Search the entries below for "refine" and copy each matching line.
RECORDS PROVIDED section start
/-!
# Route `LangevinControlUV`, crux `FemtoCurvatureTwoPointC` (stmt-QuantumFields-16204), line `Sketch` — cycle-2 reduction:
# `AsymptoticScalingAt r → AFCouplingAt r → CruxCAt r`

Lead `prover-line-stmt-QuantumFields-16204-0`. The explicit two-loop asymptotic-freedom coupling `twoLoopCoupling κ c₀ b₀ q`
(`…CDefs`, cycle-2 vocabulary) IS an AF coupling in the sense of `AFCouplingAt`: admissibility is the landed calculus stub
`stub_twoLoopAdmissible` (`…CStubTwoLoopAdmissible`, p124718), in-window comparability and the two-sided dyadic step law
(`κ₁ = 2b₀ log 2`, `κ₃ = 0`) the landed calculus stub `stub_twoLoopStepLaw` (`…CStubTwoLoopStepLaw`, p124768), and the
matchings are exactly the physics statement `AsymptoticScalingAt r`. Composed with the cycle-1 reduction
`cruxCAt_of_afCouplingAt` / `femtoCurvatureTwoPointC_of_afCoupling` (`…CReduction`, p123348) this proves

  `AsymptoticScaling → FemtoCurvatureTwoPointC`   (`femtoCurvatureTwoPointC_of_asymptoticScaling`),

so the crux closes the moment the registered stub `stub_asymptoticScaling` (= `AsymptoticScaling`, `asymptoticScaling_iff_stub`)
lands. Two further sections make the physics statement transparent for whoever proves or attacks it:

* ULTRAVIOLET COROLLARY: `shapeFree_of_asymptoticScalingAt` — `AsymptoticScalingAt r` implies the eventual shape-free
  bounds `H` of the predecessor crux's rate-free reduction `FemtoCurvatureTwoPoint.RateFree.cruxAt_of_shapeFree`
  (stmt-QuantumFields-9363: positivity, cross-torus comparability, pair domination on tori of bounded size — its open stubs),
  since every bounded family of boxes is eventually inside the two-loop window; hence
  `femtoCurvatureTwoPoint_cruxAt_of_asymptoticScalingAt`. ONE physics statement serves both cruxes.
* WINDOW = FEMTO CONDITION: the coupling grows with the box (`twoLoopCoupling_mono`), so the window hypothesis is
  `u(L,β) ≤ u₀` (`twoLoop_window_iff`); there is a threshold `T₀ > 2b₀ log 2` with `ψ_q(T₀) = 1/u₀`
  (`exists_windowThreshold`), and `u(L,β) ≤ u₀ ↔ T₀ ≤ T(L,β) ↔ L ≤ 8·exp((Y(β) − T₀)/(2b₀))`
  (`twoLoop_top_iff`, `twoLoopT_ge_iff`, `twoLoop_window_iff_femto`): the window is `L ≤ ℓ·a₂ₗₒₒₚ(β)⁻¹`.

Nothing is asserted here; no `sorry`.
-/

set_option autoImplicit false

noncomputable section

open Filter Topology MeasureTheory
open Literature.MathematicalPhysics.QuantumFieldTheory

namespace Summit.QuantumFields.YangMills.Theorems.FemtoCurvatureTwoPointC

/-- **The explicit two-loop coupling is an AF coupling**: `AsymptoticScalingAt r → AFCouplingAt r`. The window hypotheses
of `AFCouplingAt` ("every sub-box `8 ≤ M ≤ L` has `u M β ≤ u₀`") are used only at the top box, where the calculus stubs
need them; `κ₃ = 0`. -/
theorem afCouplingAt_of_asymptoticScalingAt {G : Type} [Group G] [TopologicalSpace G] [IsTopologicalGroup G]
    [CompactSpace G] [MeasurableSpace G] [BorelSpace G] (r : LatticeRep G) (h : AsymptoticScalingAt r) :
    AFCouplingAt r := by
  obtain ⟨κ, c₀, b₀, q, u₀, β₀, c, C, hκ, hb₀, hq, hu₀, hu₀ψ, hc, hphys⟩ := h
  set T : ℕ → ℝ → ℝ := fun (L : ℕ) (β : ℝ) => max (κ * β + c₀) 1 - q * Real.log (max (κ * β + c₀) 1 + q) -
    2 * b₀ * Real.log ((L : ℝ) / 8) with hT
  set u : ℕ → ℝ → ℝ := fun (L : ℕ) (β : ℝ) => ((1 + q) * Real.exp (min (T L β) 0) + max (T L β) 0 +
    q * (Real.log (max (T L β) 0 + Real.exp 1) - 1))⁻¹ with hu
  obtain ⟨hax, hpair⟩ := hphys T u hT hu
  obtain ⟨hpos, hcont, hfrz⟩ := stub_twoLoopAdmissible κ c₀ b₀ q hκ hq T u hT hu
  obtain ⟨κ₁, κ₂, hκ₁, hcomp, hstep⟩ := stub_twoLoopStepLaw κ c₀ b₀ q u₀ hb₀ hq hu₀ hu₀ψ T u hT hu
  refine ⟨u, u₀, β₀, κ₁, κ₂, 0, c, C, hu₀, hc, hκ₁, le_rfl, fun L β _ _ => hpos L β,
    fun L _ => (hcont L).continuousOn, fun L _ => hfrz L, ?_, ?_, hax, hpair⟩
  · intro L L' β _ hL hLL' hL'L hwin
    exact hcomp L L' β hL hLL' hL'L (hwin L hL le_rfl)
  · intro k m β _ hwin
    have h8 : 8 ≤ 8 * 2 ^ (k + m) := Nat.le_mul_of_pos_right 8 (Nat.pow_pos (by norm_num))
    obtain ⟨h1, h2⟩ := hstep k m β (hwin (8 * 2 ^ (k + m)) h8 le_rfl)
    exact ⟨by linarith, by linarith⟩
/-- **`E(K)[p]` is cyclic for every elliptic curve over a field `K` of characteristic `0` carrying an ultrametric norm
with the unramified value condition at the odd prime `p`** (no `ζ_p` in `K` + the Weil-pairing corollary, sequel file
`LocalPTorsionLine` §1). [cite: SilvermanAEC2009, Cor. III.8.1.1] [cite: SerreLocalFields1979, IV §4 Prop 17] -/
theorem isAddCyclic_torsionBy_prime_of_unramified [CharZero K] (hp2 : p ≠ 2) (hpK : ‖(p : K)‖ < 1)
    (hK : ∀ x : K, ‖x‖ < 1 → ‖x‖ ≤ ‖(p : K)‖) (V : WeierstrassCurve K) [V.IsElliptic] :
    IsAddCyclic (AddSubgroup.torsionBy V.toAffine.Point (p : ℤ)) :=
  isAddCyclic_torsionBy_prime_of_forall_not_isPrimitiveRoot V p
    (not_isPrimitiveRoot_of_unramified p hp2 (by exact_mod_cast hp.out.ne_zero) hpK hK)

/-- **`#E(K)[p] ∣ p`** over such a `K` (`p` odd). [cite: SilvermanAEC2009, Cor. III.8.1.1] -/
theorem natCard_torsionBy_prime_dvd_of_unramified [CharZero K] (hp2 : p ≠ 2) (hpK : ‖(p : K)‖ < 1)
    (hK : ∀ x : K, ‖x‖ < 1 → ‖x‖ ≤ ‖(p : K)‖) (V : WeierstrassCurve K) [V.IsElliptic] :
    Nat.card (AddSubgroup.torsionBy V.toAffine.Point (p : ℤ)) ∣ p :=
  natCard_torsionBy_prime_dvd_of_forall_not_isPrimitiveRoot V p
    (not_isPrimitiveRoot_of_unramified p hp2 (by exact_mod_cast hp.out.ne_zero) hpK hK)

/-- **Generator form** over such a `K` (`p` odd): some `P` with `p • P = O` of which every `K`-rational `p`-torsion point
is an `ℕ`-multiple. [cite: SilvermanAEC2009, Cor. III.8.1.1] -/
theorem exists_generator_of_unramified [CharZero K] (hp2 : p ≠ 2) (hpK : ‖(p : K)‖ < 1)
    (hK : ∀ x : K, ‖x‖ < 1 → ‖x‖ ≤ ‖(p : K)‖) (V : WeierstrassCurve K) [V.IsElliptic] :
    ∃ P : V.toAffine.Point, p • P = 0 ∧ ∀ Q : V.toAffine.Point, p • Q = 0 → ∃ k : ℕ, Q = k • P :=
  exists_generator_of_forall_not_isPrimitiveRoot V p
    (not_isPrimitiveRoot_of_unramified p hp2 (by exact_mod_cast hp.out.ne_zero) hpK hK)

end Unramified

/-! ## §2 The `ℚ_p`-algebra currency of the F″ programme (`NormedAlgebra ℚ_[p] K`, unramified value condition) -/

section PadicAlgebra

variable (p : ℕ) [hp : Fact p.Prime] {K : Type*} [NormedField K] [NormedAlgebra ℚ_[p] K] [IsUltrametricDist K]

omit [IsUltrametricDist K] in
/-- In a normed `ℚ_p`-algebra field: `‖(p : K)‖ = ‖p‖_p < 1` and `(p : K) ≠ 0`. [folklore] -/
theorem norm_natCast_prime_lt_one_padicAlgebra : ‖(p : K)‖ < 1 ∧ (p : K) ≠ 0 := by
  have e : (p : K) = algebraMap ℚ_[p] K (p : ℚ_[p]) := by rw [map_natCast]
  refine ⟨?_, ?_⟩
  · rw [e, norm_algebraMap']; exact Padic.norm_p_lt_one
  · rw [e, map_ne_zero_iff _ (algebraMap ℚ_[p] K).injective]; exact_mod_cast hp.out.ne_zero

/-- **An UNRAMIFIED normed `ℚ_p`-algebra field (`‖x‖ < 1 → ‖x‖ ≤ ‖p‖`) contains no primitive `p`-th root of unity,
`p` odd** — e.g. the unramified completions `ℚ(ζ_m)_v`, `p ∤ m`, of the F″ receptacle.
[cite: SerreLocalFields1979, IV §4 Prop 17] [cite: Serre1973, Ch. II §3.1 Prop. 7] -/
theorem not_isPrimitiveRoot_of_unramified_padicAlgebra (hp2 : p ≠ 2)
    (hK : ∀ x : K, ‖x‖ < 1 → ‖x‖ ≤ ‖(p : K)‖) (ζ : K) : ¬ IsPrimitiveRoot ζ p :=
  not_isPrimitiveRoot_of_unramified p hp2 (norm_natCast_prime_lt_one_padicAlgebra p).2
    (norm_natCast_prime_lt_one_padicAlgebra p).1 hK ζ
RECORDS PROVIDED section end
*RESPONSE TO THIS TASK*
  refine ⟨u, u₀, β₀, κ₁, κ₂, 0, c, C, hu₀, hc, hκ₁, le_rfl, fun L β _ _ => hpos L β,
  refine ⟨?_, ?_⟩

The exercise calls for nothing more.